04 Januari 2011

» Home » AnalisaDaily » Opini » Manfaat dan Mudharat Momentum Pergantian Tahun

Manfaat dan Mudharat Momentum Pergantian Tahun

Oleh : H. Kliwon Suyoto
Ledakan petasan dan pancaran sinar kembang api diikuti dengan asap berbau mesiu di udara, serta hiruk pikuk bunyi terompet selalu mewarnai momentum pergantian tahun.
Entah sejak kapan model ini mentradisi, yang pasti tiap kali pergantian tahun suasana itu pun terjadi.
Di berbagai kota, sejumlah lokasi dikerumuni massa; jalanan dipadati kendaraan, bahkan terkadang juga kebut-kebutan. Panggung hiburan pun digelar, yang terkadang berbuntut tawiuran. Tapi ironisnya, semua ini tak luput menjadi komoditas liputan dan pemberitaan di media massa.
Polisi didukung anggota TNI kerja ekstra. Mobil pemadam kebakaran pun disiagakan, walau sering kali tak mampu bergerak leluasa ketika terjadi kebakaran. Karena hampir semua jalan dipadati kendaraan. Objek wisata dibanjiri pengunjung yang harus rela antri untuk mendapatkan tiket masuk.
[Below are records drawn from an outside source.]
import Literature.NumberTheory.LFunctions.ChebotarevCyclicCount
import HarnessLib

/-!
# Elements of order divisible by `n` in a coset of a subgroup of a cyclic group

Topic `Literature/NumberTheory/LFunctions`; namespace `Literature.NumberTheory.LFunctions.Chebotarev`.
Everything in this file is PROVED (theorems only); it is the coset form of
`ChebotarevCyclicCount.lean` (`le_card_filter_dvd_orderOf`: in a finite cyclic group `W` with
`nᵏ ∣ #W` at least `(1 - n/2ᵏ) · #W` elements have order divisible by `n`).

In Chebotarev's proof of his density theorem (Stevenhagen–Lenstra, *Chebotarëv and his density
theorem*, 1996, "Chebotarëv's proof"; the tree's `GaloisRepresentations/ChebotarevCyclicProofs.lean`,
step 3, for the existence of *one* such element) the auxiliary elements are the lifts `h` of a
fixed `σ ∈ Gal(L/K)` to `Gal(L(ζ_ℓ)/K)` whose cyclotomic character `χ(h) ∈ (ℤ/ℓ)ˣ` has order
divisible by `n = ord σ`; the values `χ(h)` form a **coset** `a₀ · χ(Gal(L(ζ_ℓ)/L))` of a subgroup
of the cyclic group `(ℤ/ℓ)ˣ`.  We prove the counting statement for cosets:

* `card_filter_coset_pow_eq_one_le` — for a subgroup `W` of a commutative group `C`, an
  element `a₀` and an exponent `e`, the number of `w ∈ W` with `(a₀ w)ᵉ = 1` is at most the
  number of `u ∈ W` with `uᵉ = 1` (if `a₀ w₀` is one solution, `w ↦ w₀⁻¹ w` maps solutions
  injectively to solutions in `W`);
* **`le_card_filter_dvd_orderOf_coset`** — if `C` is a finite cyclic group, `W ≤ C` with
  `nᵏ ∣ #W` (`n, k ≥ 1`) and `a₀ ∈ C`, then at least `(1 - n/2ᵏ) · #W` elements `w ∈ W` have
  `n ∣ ord (a₀ w)`.

## References

* P. Stevenhagen, H. W. Lenstra, *Chebotarëv and his density theorem*, Math. Intelligencer 18
  (1996), no. 2, 26–37. [StevenhagenLenstra1996]
-/

noncomputable section

open scoped Classical

namespace Literature.NumberTheory.LFunctions.Chebotarev

variable {C : Type*} [CommGroup C] [Fintype C]

/-- In a commutative group, for a subgroup `W`, `a₀ ∈ C` and an exponent `e`:
`#{w ∈ W : (a₀ w)ᵉ = 1} ≤ #{u ∈ W : uᵉ = 1}` (if `a₀ w₀` is a solution then `w ↦ w₀⁻¹ w` is an
injection into the solutions in `W`, as `(w₀⁻¹ w)ᵉ = (a₀ w₀)⁻ᵉ (a₀ w)ᵉ`). [folklore] -/
theorem card_filter_coset_pow_eq_one_le (W : Subgroup C) (a₀ : C) (e : ℕ) :
    (Finset.univ.filter fun w : W ↦ (a₀ * (w : C)) ^ e = 1).card ≤
      (Finset.univ.filter fun u : W ↦ (u : C) ^ e = 1).card := by
  by_cases hne : (Finset.univ.filter fun w : W ↦ (a₀ * (w : C)) ^ e = 1).Nonempty
  · obtain ⟨w₀, hw₀⟩ := hne
    rw [Finset.mem_filter] at hw₀
    refine Finset.card_le_card_of_injOn (fun w ↦ w₀⁻¹ * w) (fun w hw ↦ ?_) ?_
    · rw [Finset.mem_coe, Finset.mem_filter] at hw ⊢
      refine ⟨Finset.mem_univ _, ?_⟩
      have h1 := hw.2
      have h0 := hw₀.2
      rw [Subgroup.coe_mul, Subgroup.coe_inv]
      calc ((w₀ : C)⁻¹ * (w : C)) ^ e = ((a₀ * (w₀ : C))⁻¹ * (a₀ * (w : C))) ^ e := by
            congr 1; group
        _ = 1 := by rw [mul_pow, inv_pow, h0, h1, inv_one, one_mul]
    · intro w _ w' _ h
      exact mul_left_cancel h
  · rw [Finset.not_nonempty_iff_eq_empty] at hne
    rw [hne, Finset.card_empty]
    exact Nat.zero_le _

variable [IsCyclic C]

/-- **Coset form of the count.** Let `C` be a finite cyclic group, `W ≤ C` a subgroup with
`nᵏ ∣ #W` (`n, k ≥ 1`), and `a₀ ∈ C`.  Then at least `(1 - n/2ᵏ) · #W` elements `w ∈ W` have
`n ∣ ord(a₀ w)`: an element `x = a₀ w` with `n ∤ ord x` has `ℓᵇ ∤ ord x` for some exact prime
power `ℓᵇ ∥ n` and then `xᵉ = 1`, `e = ℓ^{b-1} · N'` (`N'` the prime-to-`ℓ` part of `#C`,
`pow_eq_one_of_not_pow_dvd_orderOf`); by `card_filter_coset_pow_eq_one_le` there are at most
`#{u ∈ W : uᵉ = 1}` such `w` for each `ℓ`, and `uᵉ = 1` forces `ℓᵇ ∤ ord u`, of which `W` has at
most `#W / 2ᵏ` (`card_filter_not_pow_dvd_orderOf_le` in the cyclic group `W`).
[cite: StevenhagenLenstra1996, §"Chebotarëv's proof"] -/
theorem le_card_filter_dvd_orderOf_coset (W : Subgroup C) {n k : ℕ} (hn : 0 < n) (hk0 : 0 < k)
    (hk : n ^ k ∣ Nat.card W) (a₀ : C) :
    (1 - (n : ℝ) / 2 ^ k) * Nat.card W ≤
      ((Finset.univ.filter fun w : W ↦ n ∣ orderOf (a₀ * (w : C))).card : ℝ) := by
  have hW0 : Nat.card W ≠ 0 := Nat.card_pos.ne'
  have hcardW : Fintype.card W = Nat.card W := Fintype.card_eq_nat_card
  -- the bad set is covered by the sets `(a₀ w)^{e_ℓ} = 1`, `ℓ ∣ n`
  set e : ℕ → ℕ := fun ℓ ↦ ℓ ^ (n.factorization ℓ - 1) * ordCompl[ℓ] (Fintype.card C) with he
  have hsub : (Finset.univ.filter fun w : W ↦ ¬ n ∣ orderOf (a₀ * (w : C))) ⊆
      n.primeFactors.biUnion fun ℓ ↦
        Finset.univ.filter fun w : W ↦ (a₀ * (w : C)) ^ e ℓ = 1 := by
    intro w hw
    simp only [Finset.mem_filter, Finset.mem_univ, true_and] at hw
    rw [Nat.dvd_iff_prime_pow_dvd_dvd] at hw
    simp only [not_forall] at hw
    obtain ⟨ℓ, j, hℓ, hjn, hjx⟩ := hw
    have hj0 : j ≠ 0 := by
      rintro rfl
      exact hjx (by simp)
    have hℓn : ℓ ∣ n := (dvd_pow_self ℓ hj0).trans hjn
    simp only [Finset.mem_biUnion, Nat.mem_primeFactors, Finset.mem_filter, Finset.mem_univ,
      true_and]
    refine ⟨ℓ, ⟨hℓ, hℓn, hn.ne'⟩, ?_⟩
    refine pow_eq_one_of_not_pow_dvd_orderOf hℓ _ fun h ↦ hjx ?_
    have hjle : j ≤ n.factorization ℓ :=
      (Nat.Prime.pow_dvd_iff_le_factorization hℓ hn.ne').mp hjn
    exact (Nat.pow_dvd_pow ℓ hjle).trans h
  -- each piece has at most `#W / 2^k` elements
  have hpiece : ∀ ℓ ∈ n.primeFactors,
      ((Finset.univ.filter fun w : W ↦ (a₀ * (w : C)) ^ e ℓ = 1).card : ℝ) ≤
        (Nat.card W : ℝ) / 2 ^ k := by
    intro ℓ hℓ
    rw [Nat.mem_primeFactors] at hℓ
    obtain ⟨hℓp, hℓn, -⟩ := hℓ
    set b := n.factorization ℓ with hb
    have hb0 : 0 < b := Nat.Prime.factorization_pos_of_dvd hℓp hn.ne' hℓn
    -- `#{w : (a₀ w)^e = 1} ≤ #{u ∈ W : u^e = 1} ≤ #{u ∈ W : ℓ^b ∤ ord u} ≤ #W / 2^k`
    have h1 := card_filter_coset_pow_eq_one_le W a₀ (e ℓ)
    have h2 : (Finset.univ.filter fun u : W ↦ (u : C) ^ e ℓ = 1) ⊆
        (Finset.univ.filter fun u : W ↦ ¬ ℓ ^ b ∣ orderOf u) := by
      intro u hu
      simp only [Finset.mem_filter, Finset.mem_univ, true_and] at hu ⊢
      intro hdvd
      -- `ord u ∣ e = ℓ^{b-1} N'` with `ℓ ∤ N'` contradicts `ℓ^b ∣ ord u`
      have hord : orderOf u ∣ e ℓ := by
        rw [← Subgroup.orderOf_coe]
        exact orderOf_dvd_of_pow_eq_one hu
      have hcop : Nat.Coprime ℓ (ordCompl[ℓ] (Fintype.card C)) :=
        Nat.coprime_ordCompl hℓp Fintype.card_ne_zero
      have h3 : ℓ ^ b ∣ ℓ ^ (b - 1) * ordCompl[ℓ] (Fintype.card C) := hdvd.trans hord
      have h4 : ℓ ^ b ∣ ℓ ^ (b - 1) :=
        ((Nat.Coprime.pow_left b hcop).dvd_of_dvd_mul_right h3)
      have h5 := Nat.le_of_dvd (pow_pos hℓp.pos _) h4
      have h6 : ℓ ^ (b - 1) < ℓ ^ b := Nat.pow_lt_pow_right hℓp.one_lt (by omega)
      omega
    have h3 : ((Finset.univ.filter fun u : W ↦ ¬ ℓ ^ b ∣ orderOf u).card : ℝ) ≤
        (Fintype.card W : ℝ) / 2 ^ k := by
      refine card_filter_not_pow_dvd_orderOf_le (G := W) hℓp hb0 hk0 ?_
      rw [hcardW]
      have := (Nat.factorization_le_iff_dvd (pow_ne_zero k hn.ne') hW0).mpr hk
      have hkl := this ℓ
      rw [Nat.factorization_pow] at hkl
      simpa [mul_comm] using hkl
    rw [hcardW] at h3
    calc ((Finset.univ.filter fun w : W ↦ (a₀ * (w : C)) ^ e ℓ = 1).card : ℝ)
        ≤ ((Finset.univ.filter fun u : W ↦ (u : C) ^ e ℓ = 1).card : ℝ) := by exact_mod_cast h1
      _ ≤ ((Finset.univ.filter fun u : W ↦ ¬ ℓ ^ b ∣ orderOf u).card : ℝ) := by
          exact_mod_cast Finset.card_le_card h2
      _ ≤ (Nat.card W : ℝ) / 2 ^ k := h3
  -- the bad elements are at most `n · #W / 2^k`
  have hnfac : n.primeFactors.card ≤ n :=
    (Finset.card_le_card fun ℓ hℓ ↦
      Nat.mem_divisors.mpr ⟨Nat.dvd_of_mem_primeFactors hℓ, hn.ne'⟩).trans
      (Nat.card_divisors_le_self n)
  have hbad : ((Finset.univ.filter fun w : W ↦ ¬ n ∣ orderOf (a₀ * (w : C))).card : ℝ) ≤
      n * ((Nat.card W : ℝ) / 2 ^ k) := by
    calc ((Finset.univ.filter fun w : W ↦ ¬ n ∣ orderOf (a₀ * (w : C))).card : ℝ)
        ≤ ((n.primeFactors.biUnion fun ℓ ↦
            Finset.univ.filter fun w : W ↦ (a₀ * (w : C)) ^ e ℓ = 1).card : ℝ) := by
          exact_mod_cast Finset.card_le_card hsub
      _ ≤ ∑ ℓ ∈ n.primeFactors,
            ((Finset.univ.filter fun w : W ↦ (a₀ * (w : C)) ^ e ℓ = 1).card : ℝ) := by
          exact_mod_cast Finset.card_biUnion_le
      _ ≤ ∑ ℓ ∈ n.primeFactors, (Nat.card W : ℝ) / 2 ^ k := Finset.sum_le_sum hpiece
      _ = n.primeFactors.card * ((Nat.card W : ℝ) / 2 ^ k) := by
          rw [Finset.sum_const, nsmul_eq_mul]
      _ ≤ n * ((Nat.card W : ℝ) / 2 ^ k) :=
          mul_le_mul_of_nonneg_right (by exact_mod_cast hnfac) (by positivity)
  -- conclude
  have hsplit : (Finset.univ.filter fun w : W ↦ n ∣ orderOf (a₀ * (w : C))).card +
      (Finset.univ.filter fun w : W ↦ ¬ n ∣ orderOf (a₀ * (w : C))).card = Nat.card W := by
    rw [Finset.card_filter_add_card_filter_not, Finset.card_univ, hcardW]
  have hcast : ((Finset.univ.filter fun w : W ↦ n ∣ orderOf (a₀ * (w : C))).card : ℝ) =
      Nat.card W - ((Finset.univ.filter fun w : W ↦ ¬ n ∣ orderOf (a₀ * (w : C))).card : ℝ) := by
    rw [eq_sub_iff_add_eq]
    exact_mod_cast hsplit
  rw [hcast]
  have hring : (n : ℝ) * ((Nat.card W : ℝ) / 2 ^ k) = (n : ℝ) / 2 ^ k * (Nat.card W : ℝ) := by
    ring
  rw [hring] at hbad
  nlinarith [hbad]

end Literature.NumberTheory.LFunctions.Chebotarev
Agar lebih lama berada di objek wisata, pengelola pun menawarkan momentum lain, sambut mentari pagi tahun baru 2011, sebagaimana terjadi di Ancol, sehingga sebagian pengunjung bermalam di objek wisata, yang esok menyisakan tumpukan sampah.
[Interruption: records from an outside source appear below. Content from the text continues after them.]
/-! ### §4 Edit (3): the distinct-velocity conjunct -/

/-- EDIT (3) is vacuous for `N ≤ 1`; it bites only from two holes on. What it excludes for `N ≥ 2` is a pair
with equal asymptotic four-velocity and sublinearly growing separation (the structure's own
`exists_pairwise_disjoint` already excludes comoving pairs at BOUNDED separation): the parabolic threshold,
codimension `1` in every model (Newtonian `E = 0`; Chazy's `HP` boundary; ideator-1's toy `pair_kick.py`),
and the witness of the rev-2 repair of NecksCertify (`ComovingPairWitness`, p73407). Unprovable either way
in the tree. -/
theorem distinctVelocities_of_N_le_one {𝓢 : Spacetime.{0} 4} {O : Set 𝓢.carrier} {k : ℕ}
    (d : FinalStateDecomposition 𝓢 O k) (h : d.N ≤ 1) : DistinctVelocities d := by
  haveI : Subsingleton (Fin d.N) := Fin.subsingleton_iff_le_one.2 h
  exact fun i j hij ↦ absurd (Subsingleton.elim i j) hij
Memang tidak semua masyarakat memilih cara di atas. Di bagian lain, gema zikir juga menandai malam pergantian tahun. Misalnya yang terjadi di Masjid At Tin Taman Mini Indonesia Indah, Jakarta Timur, yang antara lain dihadiri Menteri Agama Suryadharma Ali, mantan Ketua MPR Hidayat Nur Wahid, dan anggota DPD AM Fatwa. Di Banda Aceh, Nanggroe Aceh Darussalam, zikir akbar sambut tahun baru 2011 digelar di Masjid Raya Baiturrahman, dipimpin ulama asal Yaman yang juga dihadiri 200 ulama dari seluruh Aceh.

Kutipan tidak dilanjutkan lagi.